Major international economies are beginning to move in sync with the US recovery. Synchronized global growth should end the divergent interest rate policies which have been a headwind limiting the US recovery.  Chart B shows the synchronized rise of manufacturing in major industrial economies.  (Purchasing Managers Index – PMI)


The 60 year interest rate cycle has registered a double bottom (around 1.3% on the 10-year Treasury) and can be expect to rise gradually from the current 2.35% range as the economy continues to recover. However, the increase of ½ of 1% in the Fed Funds rate so far this year has not pushed free market rates up, indicating expectations of continuing slow economic growth with no signs of significant near-term inflation.  In addition to sluggish economic growth that has been limiting loan demand and putting downward pressure on interest rates, major central banks’ “easy money” policies have left the world awash in liquidity seeking a return.  US rates may be constrained from rising for some time considering that the German 10-year bund rate remains well below ½ of 1%.


Although major stock indices are at or near all-time highs, fear and doubt remain and large pools of investable funds still sit on the sidelines waiting for a price decline.  So far, each price dip has been quickly reversed by those funds seeking a return.  The fact is that in a free market system, capital flows to where it will be best treated in the future.  With investor sentiment high and the economic recovery on a sound footing, common stocks are seen by investors as a preferable choice compared to other investment alternatives.  A deeper sell-off could occur at any time, but long-term investors are advised to stay with high quality companies and add to equity investments during periodic price declines that occur in rising markets.

There has been a definite change in sentiment on the stock market as well as on the pace of economic recovery.  There is widespread optimism among businesses, large and small, and a pro-business administration has helped move markets in anticipation of better times ahead.  Whether we call it “animal spirits” or “irrational exuberance”, as some have, the post-election sentiment change is an example of Adam Smith’s* “invisible hand” that motivates millions of people, acting in their own self-interests, to create positive economic activity and move markets.  (*Author of the 1776 magnum opus – “WEALTH OF NATIONS”)

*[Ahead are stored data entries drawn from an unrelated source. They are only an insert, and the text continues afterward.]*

import Summits.BirchSwinnertonDyer.BirchSwinnertonDyer.Theorems.CyclotomicUntwistSigmaLineFamilyLineData
import Summits.BirchSwinnertonDyer.BirchSwinnertonDyer.Theorems.CyclotomicUntwistSigmaLineFamilyHeightDatumUnique
import HarnessLib

/-!
# D5 CANDIDATE (crux workfile, NOT a Theorems file): «the ψ-line height IS the σ-line height of constant c_ψ»
# — a typed canonicity predicate for D2 `PSLineHeightData` in the tree's PRESENT vocabulary

Seat bsd-line-cycu-p1 g4, crux K1 `PSRankOneLowerHalfAtThree` (stmt-BirchSwinnertonDyer-21580). This file is a
PROPOSAL for the pen / the D5 typer (`defn-PSCanonicalSelmerHeight`, verdict NOT TYPED): it shows that the
canonicity predicate the separated K1 ∧ K2 glue needs (`Can W η α Dh`) can be TYPED TODAY over the landed
σ-line family theorems, with exactly ONE untyped number left — the line constant `c_ψ ∈ R = ℚ₃(ζ₃)` (the
descended-Frobenius eigenline parameter of cycu-p3 g4 GZ3-NUMERIC-TEST-v2 §5; cycu-p3 g5 LAW L-a3). BSD is not
proved by any of this; nothing here is asserted as a fact; the two `def`s below are CANDIDATE TEXTS.

* `IsSigmaLineHeightAt W c₀ a b Dh` — `Dh : PSLineHeightData W R` agrees, on every line `χ` and every deep
  admissible rational point, with the σ-line height of constant `c_χ := ι a + ι b·χ(2)` read from the integral
  reference member `σ_{c₀}` (`c₀ ∈ ℤ₃`):
  `Dh.pairing χ P P = ι(h_{σ_{c₀}}(P)) + (c_χ − ι c₀)·ι(log_W z(P))²`.
  INHABITED for every `(c₀, a, b)` (`PSSigmaLineFamilyLineData.exists_psLineHeightData`), reference-independent
  (`sigmaHeight_affine_extension_eq`), and DICH holds for it outright when `b ≠ 0`
  (`PSSigmaLineFamilyLineDataDichotomy.both_ne_zero_of_spec`, in flight p613441).
* `IsPsiLineHeight W cψ Dh` — the same keyed on the single number `c_ψ = a + bζ₃` (existential over the
  reference `c₀` and the rational coordinates `a, b` of `c_ψ` in the basis `1, ψ(2)`).

What D5 would then SAY (pen's choice): `Can W η α Dh := IsPsiLineHeight W (cψ W η α) Dh` with `cψ` THE
eigenline parameter — the only place where p-adic Hodge theory enters, as ONE element of `ℚ₃(ζ₃)` per row
(numerically pinned on 405c1/648b1/648d1/405d1/324c1 by cycu-p3 g4).
-/

set_option linter.dupNamespace false

noncomputable section

open scoped Classical

open WeierstrassCurve Literature.NumberTheory.EllipticCurves
  Summit.BirchSwinnertonDyer.Rank1Residual.Additive

namespace Summit.BirchSwinnertonDyer.BirchSwinnertonDyer.Cruxes.PSRankOneLowerHalfAtThree.D5Candidate

variable (W : WeierstrassCurve ℚ) {R : Type*} [CommRing R] [Algebra ℚ_[3] R]

/-- CANDIDATE TEXT 1: `Dh` is the σ-line height datum with reference constant `c₀ ∈ ℤ₃` and line constants
`c_χ = ι a + ι b·χ(2)`, on the deep admissible locus (`‖x‖₃ > 1`, `‖z‖₃ ≤ 3⁻³`, non-singular reduction at
every prime). -/
def IsSigmaLineHeightAt (c₀ a b : ℚ_[3]) (Dh : W.PSLineHeightData R) : Prop :=
  ∀ (χ : DirichletCharacter R 9), χ ^ 3 = 1 → χ ≠ 1 →
    ∀ {x y : ℚ} (h : W.toAffine.Nonsingular x y),
      1 < ‖(x : ℚ_[3])‖ → ‖(-(x : ℚ_[3]) / (y : ℚ_[3]))‖ ≤ ((3 : ℝ)⁻¹) ^ 3 →
        (∀ ℓ : ℕ, ℓ.Prime → W.HasNonsingularReductionAt ℓ x y) →
          Dh.pairing χ (.some x y h) (.some x y h) =
            algebraMap ℚ_[3] R (CensusX42.sigmaHeight W 3 ((W.baseChange ℚ_[3]).formalSigma c₀) (.some x y h)) +
              (algebraMap ℚ_[3] R a + algebraMap ℚ_[3] R b * χ 2 - algebraMap ℚ_[3] R c₀) *
                algebraMap ℚ_[3] R (padicEval (W.baseChange ℚ_[3]).formalLog (-(x : ℚ_[3]) / (y : ℚ_[3]))) ^ 2

/-- CANDIDATE TEXT 2 (the D5 shape): `Dh` is THE `ψ`-line height datum of the line `ψ` with constant
`cψ ∈ R`: for some integral reference `c₀` and rational coordinates `a, b` with `cψ = ι a + ι b·ψ(2)`, `Dh`
is the σ-line height datum `IsSigmaLineHeightAt W c₀ a b Dh`. -/
def IsPsiLineHeight (ψ : DirichletCharacter R 9) (cψ : R) (Dh : W.PSLineHeightData R) : Prop :=
  ∃ c₀ a b : ℚ_[3], ‖c₀‖ ≤ 1 ∧ cψ = algebraMap ℚ_[3] R a + algebraMap ℚ_[3] R b * ψ 2 ∧
    IsSigmaLineHeightAt W c₀ a b Dh

/-- INHABITED: for `W` globally minimal (elliptic) every candidate class is non-empty (landed
`exists_psLineHeightData`). -/
theorem exists_isSigmaLineHeightAt [W.IsElliptic] [W.IsGloballyMinimal] {c₀ : ℚ_[3]} (hc₀ : ‖c₀‖ ≤ 1)
    (a b : ℚ_[3]) : ∃ Dh : W.PSLineHeightData R, IsSigmaLineHeightAt W c₀ a b Dh := by
  obtain ⟨Dh, hDh⟩ :=
    Summit.BirchSwinnertonDyer.BirchSwinnertonDyer.Theorems.PSSigmaLineFamilyLineData.exists_psLineHeightData
      (R := R) W hc₀ a b
  exact ⟨Dh, fun χ h3 h1 x y h hx hz hns => hDh χ h3 h1 h hx hz hns⟩

/-- INHABITED (D5 shape): for every line `ψ` and every `cψ` of the form `ι a + ι b·ψ(2)`. -/
theorem exists_isPsiLineHeight [W.IsElliptic] [W.IsGloballyMinimal] (ψ : DirichletCharacter R 9) (a b : ℚ_[3]) :
    ∃ Dh : W.PSLineHeightData R, IsPsiLineHeight W ψ (algebraMap ℚ_[3] R a + algebraMap ℚ_[3] R b * ψ 2) Dh := by
  obtain ⟨Dh, hDh⟩ := exists_isSigmaLineHeightAt W (R := R) (c₀ := 0) (by simp) a b
  exact ⟨Dh, 0, a, b, by simp, rfl, hDh⟩

end Summit.BirchSwinnertonDyer.BirchSwinnertonDyer.Cruxes.PSRankOneLowerHalfAtThree.D5Candidate

end
import Summits.ABC.IUTFork.Joshi.Holomorphoids
import Summits.ABC.IUTFork.Joshi.HodgeTheatersJoshi
import Summits.ABC.IUTFork.Joshi.ArithmeticoidCohomology
import HarnessLib

/-!
# K. Joshi, *Construction of Arithmetic Teichmüller Spaces III* §2, III: holomorphoid ↦ `Frob(arith(L)_y)`, the product formula (2.1.1) as «degree zero», and the [J2h] §5–§6 carriers — BRIDGES, proof/defs-light

Companion to `Joshi/Holomorphoids.lean` (p431320) of the abc-iut cell, block E (rung LADDER-ABC:A2.E; seat abc-iut-E-t5,
slot T-05 = [J-III] §2; registry rows `J3:Rmk2.3.4`, `J3:Rmk2.4.2(1)` of `plan/E/JOSHI-DAG.tsv`; merge-debt M-5 of
`Joshi/HolomorphoidsSchemesElliptic.lean` p432381). FRAMING as in the parent files: the objects of an UNREFEREED preprint
typed as signatures; typed ≠ proved; typed AS A CANDIDATE ≠ endorsed; NO SIDE taken on [IUTchIII] Cor. 3.12 or on any
author (Mochizuki / Scholze–Stix / Joshi); the campaign locates / conditionally verifies; no abc claim. Nothing of another
seat is restated: E-t32's `ATS3.ArithmeticoidAbsDatum` / `frobArith` / `frobArithR` (`Joshi/HodgeTheatersJoshi.lean`
p433245, [J-III] §10.11 with [J2h] Def. 5.14.2 / §5.16) and E-t38's `ATS2half.TopEquivalent` / `ATS2half.Holomorphoid`
(`Joshi/ArithmeticoidCohomology.lean`, [J2h] Def. 5.2.1 / Def. 6.2.3) are consumed BY NAME.

SOURCES: [J-III] = K. Joshi, arXiv:2401.13508v4 (bib `Joshi2024ATS3`): §2.1 p.19 l.28–36 eq. (2.1.1) (normalized
arithmeticoids, product formula), Rmk. 2.3.4 p.25 l.7–15 («the role of an arithmeticoid `arith(L)_y` is played by a global
Frobenioid of `L`»), Rmk. 2.4.2 (1) p.26 l.26–28 («all other objects of [Mochizuki, 2021a,b,c] such as Frobenioids,
Hodge-Theaters (of all types), prime-strips etc. can be obtained from every holomorphoid `X/arith(L)_y`»), §10.5
p.133 l.26–p.134 l.6 eqs. (10.5.2)–(10.5.5) (the global arithmetic degree `(x_v) ↦ Σ_v log|x_v|_{L_v}` and the product
formula in logarithmic form); [J2h] = arXiv:2305.10398 (bib `Joshi2023ATS2half`) Def. 5.2.1 p.31 l.44–45, §5.3
(5.3.3)–(5.3.5) p.32 (normalization coordinate `α_y`), Def. 5.14.2, §5.16, Prop. 6.1.2 p.43 l.38–p.44 l.8 (a point of
`𝔍(X/L)` «provides a natural arithmeticoid … hence … Frob(arith(L)) …»), Def. 6.2.3 p.45 l.34–48. Locators `p.N l.a–b` =
lines of the cell's render page files.

WHAT IS HERE. (A) `ArithFFDatum.toAbsDatum`: the residue-field VALUES `|−|_{K_{y_v}}`, `L ⊂ L_v ↪ K_{y_v}` of the §2
signature in E-t32's rendering, with `toAbsDatum_absAt : … = ArithFFDatum.absAt` (`rfl`); hence the §2-side CONSTRUCTIONS
`ArithFFDatum.frob y = Frob(arith(L)_y)`, `ArithFFDatum.frobR y = Frob(arith(L)_y)^ℝ` and, for a holomorphoid,
`GlobalHolomorphoid.frob / frobR` (Rmk. 2.3.4 / Rmk. 2.4.2 (1) / [J2h] Prop. 6.1.2, Frobenioid clause — CONSTRUCTED over
the signature, no claim). (B) DERIVED: for a NORMALIZED arithmeticoid `arith(L)^nor_y` (normalization coordinate `α_y`,
[J2h] (5.3.5)) the `α`-weighted global arithmetic degree of a principal divisor, `deg_y(x) = Σ_v α_v · log|x|_{K_{y_v}}`
((10.5.3)–(10.5.4) transported from `Frob(L)` to `Frob(arith(L)_y)^ℝ`), is a homomorphism `L^* → ℝ` (`degPrinHom`) and
VANISHES identically (`degPrin_eq_zero`) — this IS the product formula (2.1.1) in logarithmic form ((10.5.5) for the
deformed arithmeticoid; Rmk. 10.5.6 p.134 l.5–8 «each arithmeticoid `arith(L)_y` provides a natural Frobenioid
`Frob(arith(L))` and the product formula provides an hyperplane `H_y` (Theorem 4.6.1)»), computed on the principal
divisors `(A.frobR y).div x` of E-t32's realified Frobenioid (`degPrin_eq_finsum_log_div`). Cross-typing note (no import,
nothing restated): E-t8's `ArithPeriodDatum.IsNormalized y` (`Joshi/AdelicAnsatzPeriod.lean`, Thm. 4.6.1) is the
PREDICATE `deg_y(ι_y x) = 0 ∀ x ∈ L^*` on an unbundled period datum; here the same sentence is DERIVED from the first
file's bundled field `NormalizedArithmeticoid.prod_formula` — the two typings of (2.1.1) agree. (C) Merge-debt M-5 PAID in kernel: `ArithFFDatum.IsTopEquivalent A y₁ y₂ ↔
ATS2half.TopEquivalent A.Y A.K y₁ y₂` (`Iff.rfl`) and the forgetful map `GlobalHolomorphoid G → ATS2half.Holomorphoid`
([J-III] Def. 2.1.2 is [J2h] Def. 6.2.3 plus the normalization (2.1.1)). Style rules as in the parent files (no notation /
axiom / `sorry` / instance; nothing asserted).
-/

noncomputable section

Since 2001 when China entered the World Trade Organization (WTO), low priced imports from China and rising US deficit masked the displacement of US labor and lost income, while new technologies led to automation further displacing American workers; but not before a populist political turning point in 2016.  Commerce Department Secretary Wilbur Ross told CNBC:  “We have been in a trade war for decades. The only difference is that our troops are finally coming to the rampart,” as he warned about the consequences of doing nothing.  He added: “Our trade deficit overall is about $500 billion a year … that equals the net trade surplus of the rest of the world.”  The President set the tone for the April 7th meeting with Chinese President, Xi Jinping, by tweeting that the US could no longer tolerate massive trade deficits and job losses.  CHART C shows the decline in employee compensation since 2000 vs. the rise in corporate profits, a trend which is now beginning to reverse.


 The capitalist economic model is too dynamic and adaptable to be accurately predicted, but we believe the 10 year period of deleveraging by households and businesses is ending.  The path of least resistance is a continuation of the economic recovery and the accompanying Long-Term Secular Bull Market. Historically, bull markets have ended when the Fed moves interest rates up to a level that stalls the economic expansion and removes liquidity from the financial system. Financial indicators that would cause the Fed to raise rates too fast or too high are not evident or likely in the near-term because such action would negatively impact the Fed’s objectives of fostering growth and supporting financial markets.  Therefore, our investment policy remains positive, though cautious, and asset allocations are weighted in favor of high quality, large cap, dividend paying stocks with earnings and dividend growth potential and ETFs with similar characteristics.